…«Народоволец» выходил редко. Вышло всего три номера — в начале года, в августе и ноябре.
…Политическая программа в «Народовольце» была мной выставлена, по обыкновению, очень умеренная — требование конституции Конституция должна была быть дана самим правительством.
…Между первым и третьим номером «Народовольца» я смог побывать в Париже и в Швейцарии, списался с очень многими из эмигрантов.
…Отмечу здесь одно полученное мною письмо, на которое я в свое время не обратил особенного внимания.
Из Германии от Азефа было получено предложение распространять «Народоволец» и связать меня с революционными кружками в России.
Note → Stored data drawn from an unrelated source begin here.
import Summits.Ventures.PercRepro.RankLevelSetFrameQ
import Summits.Ventures.PercRepro.RankLevelSetCrossStep

/-!
# PercRepro — C-025: the wrapper with the cross term folded in — the cross term is positive at every element of the core (night-1, gen 0)

On the rank-`p` core, the cross term of the single-element step at `(p, q+1)` is `D_e = n⁰⁰_{p−1,q+1}(e) − n⁰⁰_{p−1,q}(e)`
(`freeCount_eq_zero_of_eRank` kills the `n⁰⁰_{p,·}` terms), and `n⁰⁰_{p−1,q+1}(e)` counts the partitions `(A, Ā) ∈ U(p, q+1)`
in which `e ∈ A` is a coloop of `M|A` not spanned by `Ā` — «`e` is a FREE COLOOP of the partition». If `D_e ≤ 0` at some
element the step closes there (`RLS_of_freeCount_le`, from `c025_step_of_delete_contract_cross`); `rls_succ_all_cross`
folds this in: the core may assume `D_e > 0` at EVERY element, i.e. `freeCount M e (p−1) q < freeCount M e (p−1) (q+1)`
for all `e ∈ E` — the hypothesis that is exactly the positivity of the cross term. Axioms: standard.
-/

open scoped Matroid

namespace PercRepro

namespace ThmN

variable {α : Type}

/-- The step closes at a non-loop `e` of a rank-`(p+1)` matroid whenever the cross term is non-positive:
`D_e = n⁰⁰_{p,q+1}(e) − n⁰⁰_{p,q}(e) ≤ 0` (the `n⁰⁰_{p+1,·}` terms vanish in rank `p+1`), in particular when `e` is a free
coloop of no partition at `(p+1, q+1)` (`freeCount M e p (q+1) = 0`). -/
theorem RLS_of_freeCount_le (M : Matroid α) [M.Finite] {p q : ℕ} {e : α} (he : M.Indep {e})
    (hR : M.eRank = ((p + 1 : ℕ) : ℕ∞)) (h0 : Matroid.freeCount M e p (q + 1) ≤ Matroid.freeCount M e p q)
    (h1 : RLS (M ＼ {e}) (p + 1) (q + 1)) (h2 : RLS (M ／ {e}) p q) : RLS M (p + 1) (q + 1) := by
  rw [RLS_iff] at h1 h2 ⊢
  have heE : e ∈ M.E := he.subset_ground (Set.mem_singleton e)
  refine Matroid.c025_step_of_delete_contract_cross he p q h1 h2 ?_
  rw [Matroid.freeCount_eq_zero_of_eRank heE hR]
  push_cast
  have hΦ := phiK_succ_succ_le p q
  have hU : (0 : ℚ) ≤ (Matroid.topCount (M ／ {e}) p q : ℚ) := by positivity
  have hF : (0 : ℚ) ≤ (Matroid.freeCount M e (p + 1) (q + 1) : ℚ) := by positivity
  have h0' : (Matroid.freeCount M e p (q + 1) : ℚ) ≤ Matroid.freeCount M e p q := by exact_mod_cast h0
  have hΦ0 : (0 : ℚ) ≤ phiK (p + 1) (q + 1) := by unfold phiK; positivity
  nlinarith [mul_nonneg hΦ0 hF, mul_nonneg (sub_nonneg.2 hΦ) hU, mul_le_mul_of_nonneg_left h0' hΦ0]

/-- The special case `freeCount M e p (q + 1) = 0`: `e` is a free coloop of no partition at `(p+1, q+1)`. -/
theorem RLS_of_freeCount_eq_zero (M : Matroid α) [M.Finite] {p q : ℕ} {e : α} (he : M.Indep {e})
    (hR : M.eRank = ((p + 1 : ℕ) : ℕ∞)) (h0 : Matroid.freeCount M e p (q + 1) = 0)
    (h1 : RLS (M ＼ {e}) (p + 1) (q + 1)) (h2 : RLS (M ／ {e}) p q) : RLS M (p + 1) (q + 1) :=
  RLS_of_freeCount_le M he hR (by rw [h0]; exact Nat.zero_le _) h1 h2

/-- **The wrapper at level `q + 1` with the cross term folded in** (the body of `rls_succ_all` with one more case):
the core may assume, besides simplicity, rank `p`, no coloops and an `e`-free partition for every element, that the
cross term is POSITIVE at every element: `freeCount M e (p − 1) q < freeCount M e (p − 1) (q + 1)` (`D_e > 0`) — in
particular every element is a free coloop of some partition of `U(p, q+1)`. -/
theorem rls_succ_all_cross (q : ℕ)
    (hprev : ∀ (M : Matroid α) [M.Finite] (p : ℕ), q + 2 ≤ p → RLS M p q)
    (hcore : ∀ (M : Matroid α) [M.Finite] (p : ℕ), q + 3 ≤ p →
      (∀ e ∈ M.E, ∀ f ∈ M.E, e ≠ f → M.eRk {e, f} = 2) → M.eRank = (p : ℕ∞) →
      (∀ e, ¬ M.IsColoop e) →
      (∀ e ∈ M.E, ∃ A ⊆ M.E \ {e}, e ∉ M.closure A ∧ e ∉ M.closure ((M.E \ {e}) \ A)) →
      (∀ e ∈ M.E, Matroid.freeCount M e (p - 1) q < Matroid.freeCount M e (p - 1) (q + 1)) → RLS M p (q + 1)) :
    ∀ (M : Matroid α) [M.Finite] (p : ℕ), q + 3 ≤ p → RLS M p (q + 1) := by
  suffices H : ∀ n : ℕ, ∀ (M : Matroid α) [M.Finite], M.E.ncard = n → ∀ p : ℕ, q + 3 ≤ p →
      RLS M p (q + 1) from fun M _ p hp => H _ M rfl p hp
  intro n
  induction n using Nat.strong_induction_on with
  | _ n ih =>
  intro M _ hn p hp
  classical
  have hdel : ∀ e ∈ M.E, (M ＼ {e}).E.ncard < n := by
    intro e he
    rw [_root_.Matroid.delete_ground, ← hn, ← Set.ncard_sdiff_singleton_add_one he M.ground_finite]
    omega
  -- Case 1: a loop
  by_cases hL : ∃ e ∈ M.E, M.IsLoop e
  · obtain ⟨e, he, hloopE⟩ := hL
    exact RLS_of_loop_q M hloopE p (q + 1) (ih _ (hdel e he) (M ＼ {e}) rfl p hp)
  push Not at hL
  -- Case 2: a parallel pair
  by_cases hP : ∃ e ∈ M.E, ∃ e' ∈ M.E, e' ≠ e ∧ e ∈ M.closure {e'}
  · obtain ⟨e, he, e', he', hne, hpar⟩ := hP
    have heI : M.Indep {e} := _root_.Matroid.indep_singleton.2 ((_root_.Matroid.not_isLoop_iff he).1 (hL e he))
    obtain ⟨p', rfl⟩ : ∃ p', p = p' + 1 := ⟨p - 1, by omega⟩
    exact RLS_of_parallel_q M heI he' hne hpar (ih _ (hdel e he) (M ＼ {e}) rfl (p' + 1) hp)
      (hprev (M ／ {e}) p' (by omega))
  push Not at hP
  -- Case 3: simple
  have hs : ∀ e ∈ M.E, ∀ f ∈ M.E, e ≠ f → M.eRk {e, f} = 2 :=
    fun e he f hf hef => eRk_pair_eq_two_of_simple M hL (fun e he e' he' hne => hP e he e' he' hne) he hf hef
  rcases lt_trichotomy M.eRank (p : ℕ∞) with hlt | heq | hgt
  · exact RLS_of_eRank_lt M hlt
  · -- `r(E) = p`
    by_cases hC : ∃ e, M.IsColoop e
    · obtain ⟨e, hcol⟩ := hC
      obtain ⟨p', rfl⟩ : ∃ p', p = p' + 1 := ⟨p - 1, by omega⟩
      refine RLS_of_coloop_q M (by omega) hcol heq ?_
      rcases Nat.lt_or_ge (q + 2) p' with h | h
      · exact ih _ (hdel e hcol.mem_ground) (M ＼ {e}) rfl p' (by omega)
      · exact RLS_of_le (M ＼ {e}) (by omega)
    · push Not at hC
      -- an element without an `e`-free partition closes the step
      by_cases hU : ∃ e ∈ M.E, ∀ A ⊆ M.E \ {e}, e ∈ M.closure A ∨ e ∈ M.closure ((M.E \ {e}) \ A)
      · obtain ⟨e, he, hunsp⟩ := hU
        have heI : M.Indep {e} := _root_.Matroid.indep_singleton.2 ((_root_.Matroid.not_isLoop_iff he).1 (hL e he))
        obtain ⟨p', rfl⟩ : ∃ p', p = p' + 1 := ⟨p - 1, by omega⟩
        exact RLS_of_unspanned_q M heI hunsp (ih _ (hdel e he) (M ＼ {e}) rfl (p' + 1) hp)
          (hprev (M ／ {e}) p' (by omega))
      · push Not at hU
        -- an element with a non-positive cross term closes the step
        by_cases hZ : ∃ e ∈ M.E, Matroid.freeCount M e (p - 1) (q + 1) ≤ Matroid.freeCount M e (p - 1) q
        · obtain ⟨e, he, h0⟩ := hZ
          have heI : M.Indep {e} :=
            _root_.Matroid.indep_singleton.2 ((_root_.Matroid.not_isLoop_iff he).1 (hL e he))
          obtain ⟨p', rfl⟩ : ∃ p', p = p' + 1 := ⟨p - 1, by omega⟩
          rw [Nat.add_sub_cancel] at h0
          exact RLS_of_freeCount_le M heI heq h0 (ih _ (hdel e he) (M ＼ {e}) rfl (p' + 1) hp)
            (hprev (M ／ {e}) p' (by omega))
        · push Not at hZ
          exact hcore M p hp hs heq hC (fun e he => by
            obtain ⟨A, hA, h⟩ := hU e he
            exact ⟨A, hA, h.1, h.2⟩) (fun e he => hZ e he)
  · -- `r(E) > p`: truncate, then the same dichotomy on the truncation (same ground set, so the same size)
    have hp2 : 2 ≤ p := by omega
    set T := Matroid.truncate M p with hTdef
    have hTs := truncate_pair_eRk M hp2 hs
    have hTR := truncate_eRank_eq M hgt
    have hTc := truncate_no_coloop M hgt
    have hTE : T.E = M.E := Matroid.truncate_ground M p
    have hT : RLS T p (q + 1) := by
      by_cases hU : ∃ e ∈ T.E, ∀ A ⊆ T.E \ {e}, e ∈ T.closure A ∨ e ∈ T.closure ((T.E \ {e}) \ A)
      · obtain ⟨e, he, hunsp⟩ := hU
        have heT : T.Indep {e} := by
          rw [Matroid.truncate_indep_iff]
          refine ⟨_root_.Matroid.indep_singleton.2 ((_root_.Matroid.not_isLoop_iff (hTE ▸ he)).1 (hL e (hTE ▸ he))), ?_⟩
          rw [Set.ncard_singleton]; omega
        have hdelT : (T ＼ {e}).E.ncard < n := by
          rw [_root_.Matroid.delete_ground, hTE, ← hn, ← Set.ncard_sdiff_singleton_add_one (hTE ▸ he) M.ground_finite]
          omega
        obtain ⟨p', rfl⟩ : ∃ p', p = p' + 1 := ⟨p - 1, by omega⟩
        exact RLS_of_unspanned_q T heT hunsp (ih _ hdelT (T ＼ {e}) rfl (p' + 1) hp)
          (hprev (T ／ {e}) p' (by omega))
      · push Not at hU
        by_cases hZ : ∃ e ∈ T.E, Matroid.freeCount T e (p - 1) (q + 1) ≤ Matroid.freeCount T e (p - 1) q
        · obtain ⟨e, he, h0⟩ := hZ
          have heT : T.Indep {e} := by
            rw [Matroid.truncate_indep_iff]
            refine ⟨_root_.Matroid.indep_singleton.2 ((_root_.Matroid.not_isLoop_iff (hTE ▸ he)).1 (hL e (hTE ▸ he))), ?_⟩
            rw [Set.ncard_singleton]; omega
          have hdelT : (T ＼ {e}).E.ncard < n := by
            rw [_root_.Matroid.delete_ground, hTE, ← hn, ← Set.ncard_sdiff_singleton_add_one (hTE ▸ he) M.ground_finite]
            omega
          obtain ⟨p', rfl⟩ : ∃ p', p = p' + 1 := ⟨p - 1, by omega⟩
          rw [Nat.add_sub_cancel] at h0
          exact RLS_of_freeCount_le T heT hTR h0 (ih _ hdelT (T ＼ {e}) rfl (p' + 1) hp)
            (hprev (T ／ {e}) p' (by omega))
        · push Not at hZ
          exact hcore T p hp hTs hTR hTc (fun e he => by
            obtain ⟨A, hA, h⟩ := hU e he
            exact ⟨A, hA, h.1, h.2⟩) (fun e he => hZ e he)
    unfold RLS at hT ⊢
    exact Matroid.rls_of_truncate M p (by omega) (phiK p (q + 1)) (by unfold phiK; positivity) hT


/-- **`C025` at `q = 3` from the positive-cross-term core**: the core may assume `n⁰⁰_{p−1,2}(e) < n⁰⁰_{p−1,3}(e)` for
every element (`D_e > 0`). -/
theorem c025_three_of_core_cross
    (hcore : ∀ (M : Matroid α) [M.Finite] (p : ℕ), 5 ≤ p →
      (∀ e ∈ M.E, ∀ f ∈ M.E, e ≠ f → M.eRk {e, f} = 2) → M.eRank = (p : ℕ∞) →
      (∀ e, ¬ M.IsColoop e) →
      (∀ e ∈ M.E, ∃ A ⊆ M.E \ {e}, e ∉ M.closure A ∧ e ∉ M.closure ((M.E \ {e}) \ A)) →
      (∀ e ∈ M.E, Matroid.freeCount M e (p - 1) 2 < Matroid.freeCount M e (p - 1) 3) → RLS M p 3) :
    ∀ (M : Matroid α) [M.Finite] (p : ℕ), 5 ≤ p → RLS M p 3 :=
  rls_succ_all_cross 2 (fun M _ p hp => c025_two_all M p hp) hcore

end ThmN

end PercRepro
Азефа я знал очень мало. Я его до тех пор только раз, и то случайно, встретил в Цюрихе в 1893 году.
Указывая на него, один мой знакомый тогда сказал мне:
— Вот крупная сила, интересный человек, молодой, энергичный, он — наш!
— Вот грязное животное! — сказал мне другой.
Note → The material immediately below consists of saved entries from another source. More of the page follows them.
import Summits.CriticalPhenomena.PercolationContinuityZ3.Theorems.PercNearOneGluingNoHeavyLowerTailSahiGridPatternZeroLocus
import Summits.CriticalPhenomena.PercolationContinuityZ3.Theorems.PercNearOneGluingNoHeavyLowerTailSahiGridPatternDiagCert
import Summits.CriticalPhenomena.PercolationContinuityZ3.Theorems.PercNearOneGluingNoHeavyLowerTailSahiGridPatternFaces

/-!
# `NoHeavyLowerTail` (crux stmt-CriticalPhenomena-4575), Sahi programme P1: **THE FROZEN-BLOCK LEMMA FOR DIAGONAL CERTIFICATES** —
# if `P`, `Q ⊆ U` are supported on disjoint blocks of axes then `sStarD U P Q = 0`, so EVERY diagonal certificate `d` of `U` has `d(P ∩ Q) = λ_U(P ∩ Q)`

Support file (Sahi cell, seat `prim-sahi-p1`, generation 34; `--supports stmt-CriticalPhenomena-4575`).  Pure proofs, no definitions, no `sorry`, standard axioms.
Vocabulary of `…SahiGridPattern{,SliceForm,RectCert,DiagCert,ZeroLocus,Faces}`.

THE MATHEMATICS (seat memo FROM-prim-sahi-p1-gen34, §3.1).  A diagonal certificate of `U ⊆ [3]^d` is `d` with (T) `d(W) ≤ λ_U(W)` (up-sets `W`) and
(N) `Θ_U(P×Q) ≤ d(P∩Q)` (up-sets `P, Q`), and `sStarD U P Q = λ_U(P∩Q) − Θ_U(P×Q)` (`sStarD_eq_sum_lamU_sub_sum_thetaVal`).  Hence at every pair `(P,Q)` of the ZERO
LOCUS of the slot `U` the certificate is pinned: `Θ_U(P×Q) ≤ d(P∩Q) ≤ λ_U(P∩Q) = Θ_U(P×Q)`.
* **`sStarD_eq_zero_of_indep_sub`** — if `P` is `I`-measurable, `Q` is `J`-measurable, `I ∩ J = ∅`, and `P ⊆ U`, `Q ⊆ U` (ANY finsets, no monotonicity), then
  `sStarD U P Q = 0`: the saturation hypotheses of `sStarD_eq_zero_of_indepSlots_saturated` (…ZeroLocus) hold because `Q ∩ U = Q` is invariant under changing the
  `I`-coordinates and `P ∩ U = P` under changing the `J`-coordinates; then the slot symmetry of `sStarD` (…Faces).
* **`diagCert_frozen_of_indep_sub`** — consequently every `d` with (T) and (N) for `U` (up-sets `P, Q`) has `Σ_{q ∈ P∩Q} d(q) = Σ_{q ∈ P∩Q} λ_U(q)`.
USE (memo §3): for a block-OR `U = S ⊕ V` the cylinders over up-sets `S' ⊆ S` and `V' ⊆ V` are such pairs, so every certificate of `S ⊕ V` equals `λ_U` pointwise on
`S × V` — the "frozen block" that dictates the shape of the block-OR certificate vector of `…SahiGridPatternBlockOrT`; for `U = (x∨y)∧(z∨w)` the pair `(x∧z, y∧w)` freezes
the top cube `T×T`.  Nothing here asserts `PatternPos d` for `d ≥ 4`. [this work]
-/

namespace Summit.CriticalPhenomena.PercolationContinuityZ3.Theorems.SahiGridPattern

open Finset SahiGrid3
open scoped BigOperators

variable {d : ℕ}

/-- **Independent sub-slots annihilate the pattern functional**: `P` `I`-measurable, `Q` `J`-measurable with `I ∩ J = ∅`, `P ⊆ U`, `Q ⊆ U` ⟹ `sStarD U P Q = 0`.
[this work] -/
theorem sStarD_eq_zero_of_indep_sub (I J : Finset (Fin d)) (hIJ : Disjoint I J) {U P Q : Finset (Pd d)}
    (hP : ∀ x y : Pd d, (∀ a ∈ I, x a = y a) → (x ∈ P ↔ y ∈ P))
    (hQ : ∀ x y : Pd d, (∀ a ∈ J, x a = y a) → (x ∈ Q ↔ y ∈ Q))
    (hPU : P ⊆ U) (hQU : Q ⊆ U) :
    sStarD U P Q = 0 := by
  -- `Q` is invariant under changes confined to `I` (it only reads `J ⊆ Iᶜ`), `P` under changes confined to `J`
  have hQI : ∀ x y : Pd d, (∀ a ∉ I, x a = y a) → (x ∈ Q ↔ y ∈ Q) := fun x y h =>
    hQ x y fun a ha => h a (fun haI => Finset.disjoint_left.1 hIJ haI ha)
  have hPJ : ∀ x y : Pd d, (∀ a ∉ J, x a = y a) → (x ∈ P ↔ y ∈ P) := fun x y h =>
    hP x y fun a ha => h a (fun haJ => Finset.disjoint_left.1 hIJ ha haJ)
  have hCa : ∀ x y : Pd d, (∀ a ∉ I, x a = y a) → x ∈ Q → (x ∈ U ↔ y ∈ U) := by
    intro x y h hx
    have hy : y ∈ Q := (hQI x y h).1 hx
    exact ⟨fun _ => hQU hy, fun _ => hQU hx⟩
  have hCb : ∀ x y : Pd d, (∀ a ∉ J, x a = y a) → x ∈ P → (x ∈ U ↔ y ∈ U) := by
    intro x y h hx
    have hy : y ∈ P := (hPJ x y h).1 hx
    exact ⟨fun _ => hPU hy, fun _ => hPU hx⟩
  have h0 : sStarD P Q U = 0 := sStarD_eq_zero_of_indepSlots_saturated I J hIJ hP hQ hCa hCb
  rw [sStarD_swap12 U P Q, sStarD_swap23 P U Q]
  exact h0

/-- **THE FROZEN-BLOCK LEMMA**: every vector `d` with (T) and (N) for `U` satisfies `d(P ∩ Q) = λ_U(P ∩ Q)` for all independent up-sets `P, Q ⊆ U`
(`P` `I`-measurable, `Q` `J`-measurable, `I ∩ J = ∅`). [this work] -/
theorem diagCert_frozen_of_indep_sub (I J : Finset (Fin d)) (hIJ : Disjoint I J) {U P Q : Finset (Pd d)}
    (hP : ∀ x y : Pd d, (∀ a ∈ I, x a = y a) → (x ∈ P ↔ y ∈ P))
    (hQ : ∀ x y : Pd d, (∀ a ∈ J, x a = y a) → (x ∈ Q ↔ y ∈ Q))
    (hPU : P ⊆ U) (hQU : Q ⊆ U)
    (hPup : IsUpperSet (P : Set (Pd d))) (hQup : IsUpperSet (Q : Set (Pd d)))
    (dU : Pd d → ℤ)
    (hT : ∀ W : Finset (Pd d), IsUpperSet (W : Set (Pd d)) → (∑ q ∈ W, dU q) ≤ ∑ q ∈ W, lamU U q)
    (hN : ∀ A A' : Finset (Pd d), IsUpperSet (A : Set (Pd d)) → IsUpperSet (A' : Set (Pd d)) →
      (∑ q ∈ A, ∑ r ∈ A', thetaVal U q r) ≤ ∑ q ∈ A ∩ A', dU q) :
    (∑ q ∈ P ∩ Q, dU q) = ∑ q ∈ P ∩ Q, lamU U q := by
  have h0 := sStarD_eq_zero_of_indep_sub I J hIJ hP hQ hPU hQU
  rw [sStarD_eq_sum_lamU_sub_sum_thetaVal] at h0
  have h1 := hT (P ∩ Q) (isUpperSet_inter_coe hPup hQup)
  have h2 := hN P Q hPup hQup
  linarith

/-- Cylinder form of block measurability: a set given by a condition on the `I`-coordinates only is `I`-measurable.  (Convenience restatement used to feed
cylinders over sub-up-sets of the blocks of a block-OR into the frozen-block lemma.) [this work] -/
theorem measurable_of_forall_iff (I : Finset (Fin d)) {P : Finset (Pd d)} (φ : Pd d → Prop)
    (hφ : ∀ x y : Pd d, (∀ a ∈ I, x a = y a) → (φ x ↔ φ y)) (hP : ∀ x, x ∈ P ↔ φ x) :
    ∀ x y : Pd d, (∀ a ∈ I, x a = y a) → (x ∈ P ↔ y ∈ P) := by
  intro x y h
  rw [hP x, hP y]
  exact hφ x y h

end Summit.CriticalPhenomena.PercolationContinuityZ3.Theorems.SahiGridPattern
Я не решился тогда познакомиться с Азефом, и вот почему и в 1897 году, во время издания «Народовольца», когда я с такой жаждой искал всюду поддержки, я даже не ответил на письмо Азефа.
Мой арест в Лондоне — Суд — Осуждение на полтора года каторжных работ
16 декабря 1897 года, когда я выходил из главного зала Британского музея в вестибюль, я был там арестован главным инспектором английской сыскной полиции Мельвилем и отправлен в тюрьму.
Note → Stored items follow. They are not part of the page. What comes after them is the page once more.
import Summits.HodgeConjecture.HodgeConjecture.Theorems.NikulinTwinTransportSquareKunneth
import Summits.HodgeConjecture.HodgeConjecture.Theorems.NikulinTwinTransportSquareHodgeTypes
import Summits.HodgeConjecture.HodgeConjecture.Theorems.NikulinTwinTransportSquareRationality
import Summits.HodgeConjecture.HodgeConjecture.Theorems.NikulinTwinTransportSquareTranscendental
import Summits.HodgeConjecture.HodgeConjecture.Theorems.NikulinTwinTransportRealMultiplicationDivisorCorrespondences
import Literature.AlgebraicGeometry.HodgeTheory.TopDegreeClasses

/-!
# Route NikulinTwinTransport · item `SquareHodgeOfSqrtTwo` (stmt-HodgeConjecture-13680) —
# the rational `(2,2)`-classes of `S ⊗ S` are algebraic when `End_Hdg(T(S)) = ℚ + ℚ e` with `e`
# algebraic

Sixth file of the Künneth bookkeeping for the square of a projective K3 surface `S` (Varesco 2023,
p. 8: "proving the Hodge conjecture for `X²` is equivalent to showing that every element of
`End_Hdg(T(X))` is algebraic"; Voisin I, Lemma 11.41). THE HEART: for a rational `(2,2)`-class
`c = Σᵢ fst^* vᵢ ∪ snd^* uᵢ + t₄ • snd^* p + t₀ • fst^* p` on `S ⊗ S` ((vᵢ) the marked basis of
`H²(S(ℂ); ℂ)`), the endomorphism `f : x ↦ Σᵢ (x.uᵢ) vᵢ` is a rational Hodge endomorphism
(`…SquareHodgeTypes`, `…SquareRationality`); it preserves `N = NS(S)_ℂ` (Lefschetz `(1,1)`) and
`T = N^⊥` (through its transpose), so with the projection `π` onto `N` along `T`
(`…SquareTranscendental`) the hypothesis `End_Hdg(T)_ℚ = ℚ + ℚ·e` applied to `f ∘ (1 - π)` gives
`f = (f∘π - a π) + a·1 + b·e`; the three summands are the actions of algebraic classes — products
of divisors (`exists_rankOne_of_range_le`), the diagonal `Δ_* 1` (`exists_diagonal_correspondence`),
and the class `γ` of `e` (the antecedent `RealMultiplicationSqrtTwoAlgebraic`) — and a middle
Künneth component is determined by its action (`(vᵢ)` a basis, the cup form non-degenerate), so
`c` is algebraic (`mem_algebraicClasses_of_typeTwoTwo`).

## References

* [Varesco2023] M. Varesco, Hodge similitudes and the Hodge conjecture for squares of K3 surfaces
  (2023), §2 (p. 8).
* [VoisinHodgeI2002] C. Voisin, Hodge Theory and Complex Algebraic Geometry I, CUP 2002, §11.3.3
  Lemma 11.41.
* [Fulton1998] W. Fulton, Intersection Theory, 2nd ed., Springer 1998, §16.1 (Cor. 16.1.2: the
  diagonal acts as the identity).
* [Huybrechts2016K3] D. Huybrechts, Lectures on K3 Surfaces, CUP 2016, Ch. 3 Lemma 3.3.1, Ch. 16.
-/

noncomputable section

open CategoryTheory AlgebraicGeometry MonoidalCategory CartesianMonoidalCategory
open Literature.AlgebraicGeometry.Motives Literature.AlgebraicGeometry.HodgeTheory
open Literature.AlgebraicGeometry.Surfaces
open Literature.AlgebraicTopology.SingularHomology

namespace Summit.HodgeConjecture.HodgeConjecture.Theorems.NikulinTwinTransport

variable {S : SchemeOver ℂ}

/-! ### The diagonal correspondence acts as the identity -/

/-- **The class `δ = Δ_* 1` of the diagonal is algebraic and acts as the identity**:
`fst_*(snd^* x ∪ Δ_* 1) = fst_*(Δ_*(Δ^* snd^* x ∪ 1)) = (Δ ≫ fst)_*((Δ ≫ snd)^* x) = x` (projection
formula and functoriality of the Gysin morphisms; `Δ_* 1 ∈ N² H⁴` by the proper push-forward of the
algebraic class `1`). [cite: Fulton1998, §16.1 Cor. 16.1.2] [cite: FultonYoungTableaux1997, Appendix B §B.1 (2), (5), (6)] -/
theorem exists_diagonal_correspondence (μ : OrientationFamily) (hS : IsSmoothProjective 2 S) :
    ∃ δ ∈ algebraicClasses (S ⊗ S) 2, ∀ x : complexBetti S (2 * 1),
      complexGysin μ (IsSmoothProjective.tensor_holds hS hS) hS (fst S S)
          (rfl : 2 * 1 + 2 * 2 + 2 * 2 = 2 * 1 + 2 * (2 + 2))
          (cupProduct (rfl : 2 * 1 + 2 * 2 = 2 * 1 + 2 * 2) (complexBetti.map (snd S S) (2 * 1) x) δ) = x := by
  have hμ : μ.HasPoincareDuality := OrientationFamily.hasPoincareDuality μ
  have hP := IsSmoothProjective.tensor_holds hS hS
  let Δ : S ⟶ S ⊗ S := CartesianMonoidalCategory.lift (𝟙 S) (𝟙 S)
  refine ⟨complexGysin μ hS hP Δ (show 2 * 0 + 2 * (2 + 2) = 2 * 2 + 2 * 2 by norm_num)
    (singularCohomology.one ℂ (ComplexPoints S)), ?_, fun x ↦ ?_⟩
  · exact complexGysin_mem_algebraicClasses (gysinMap_restrictCompl_eq_zero_of_field ℂ) μ hμ hS hP Δ
      (show 0 + (2 + 2) = 2 + 2 by norm_num) _ (by rw [algebraicClasses_zero]; exact Submodule.mem_top)
  · -- projection formula for `Δ`: `snd^* x ∪ Δ_* 1 = Δ_*(Δ^* snd^* x ∪ 1) = Δ_* x`
    have hpf := complexGysin_cup hμ hS hP Δ (show 2 * 1 + 2 * 0 = 2 * 1 by norm_num)
      (show 2 * 1 + 2 * (2 + 2) = (2 * 1 + 2 * 2) + 2 * 2 by norm_num)
      (show 2 * 0 + 2 * (2 + 2) = 2 * 2 + 2 * 2 by norm_num) (rfl : 2 * 1 + 2 * 2 = 2 * 1 + 2 * 2)
      (complexBetti.map (snd S S) (2 * 1) x) (singularCohomology.one ℂ (ComplexPoints S))
    have hΔsnd : complexBetti.map Δ (2 * 1) (complexBetti.map (snd S S) (2 * 1) x) = x := by
      rw [← CategoryTheory.comp_apply, ← complexBetti.map_comp, CartesianMonoidalCategory.lift_snd,
        complexBetti.map_id, CategoryTheory.id_apply]
    rw [hΔsnd, cupProduct_one] at hpf
    rw [← hpf, ← LinearMap.comp_apply, ← complexGysin_comp hμ hS hP hS Δ (fst S S)
      (show 2 * 1 + 2 * (2 + 2) = (2 * 1 + 2 * 2) + 2 * 2 by norm_num)
      (rfl : 2 * 1 + 2 * 2 + 2 * 2 = 2 * 1 + 2 * (2 + 2))]
    have hΔfst : Δ ≫ fst S S = 𝟙 S := CartesianMonoidalCategory.lift_fst _ _
    simp only [hΔfst, complexGysin_id hμ hS, LinearMap.id_apply]

/-- Rational classes are closed under subtraction (`c - c' = c + (-1) • c'`). [cite: HatcherAT2002, §3.1] -/
theorem isRationalClass_sub {Y : Type} [TopologicalSpace Y] {k : ℕ} {c c' : singularCohomology ℂ ℂ Y k}
    (hc : IsRationalClass c) (hc' : IsRationalClass c') : IsRationalClass (c - c') := by
  have h := hc.add (hc'.smul (-1))
  rwa [Rat.cast_neg, Rat.cast_one, neg_one_smul, ← sub_eq_add_neg] at h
Через два часа меня вызвали из тюрьмы в предварительный суд и там предъявили обвинение в возбуждении к убийству «лица, не состоящего в подданстве ее величества», т.е Николая II. Задача этого суда заключалась в том, чтобы решить, можно ли мое дело передать суду присяжных или нет. В этот суд меня приводили раз пять.
На другой — третий день после ареста меня вызвали на свидание. Через две решетки я увидел Волховского.
…У меня не было средств вести процесс, всегда дорого стоющий в Англии. Но благодаря Волховскому, была устроена блестящая защита, были приглашены солистер и адвокат Кольридж, и устроены все мои дела.
…По просьбе русского правительства разбирательство моего дела, раз назначенное, было отложено на месяц «до прибытия свидетелей» из России. Через месяц свидетели приехали, но это были исключительно русские сыщики, и привезли они с собой документы, по большей части выписки из жандармских архивов. Прокурор на суде не счел для себя полезным вызывать этих свидетелей и делать ссылки на их документы.
Суд состоялся 11 февраля 1898 года. Обвинение против меня сводилось исключительно к изданию «Народовольца».
Свидетели — по большей части английские сыщики — установили, что «Народоволец» издавался мной, статьи подписаны моим именем, что я его продавал и рассылал по почте.
Зал суда был полон публики. Было много адвокатов и представителей печати. Полиция сильно опасалась демонстраций на суде и поэтому заранее постаралась занять своими людьми места, предназначенные для публики. Под предлогом недостатка мест русских не пустили даже на галерею, предназначенную для публики, и в зал заседаний только вместе с защитником прошло несколько русских: Волховский, Кропоткин, Чайковский и др.
…Приговором суда я был признан виновным, но в виду того, что дело было чисто литературное, и я не был связан ни с какой партией и не был замешан ни в каком покушении, то я был приговорен, как этого ожидали, не к десяти годам каторжных работ, а к полутора.
…На следующий день после процесса английские газеты дали полный отчет о процессе.
В английской тюрьме — Ее режим — Безвыходное положение» — Воспоминание о ландезенском деле — Каторжные работы — Тюремные свидания — Провокатор Бейтнер
Кончился мой суд по делу «Народовольца».
В тот же самый вечер меня отправили из тюрьмы в Бовстрит, находившейся при здании суда, в Пентенвильскую каторжную тюрьму. Туда меня привезли в двенадцатом часу ночи.
Меня заставили принять ванну. Я снял свое платье, вымылся и меня выпустили на другую сторону ванной комнаты. Здесь меня нарядили в арестантский костюм: что-то вроде желтого пиджака, желтые штаны, желтую арестантскую шапочку. Весь костюм и белье были разрисованы черными стрелками.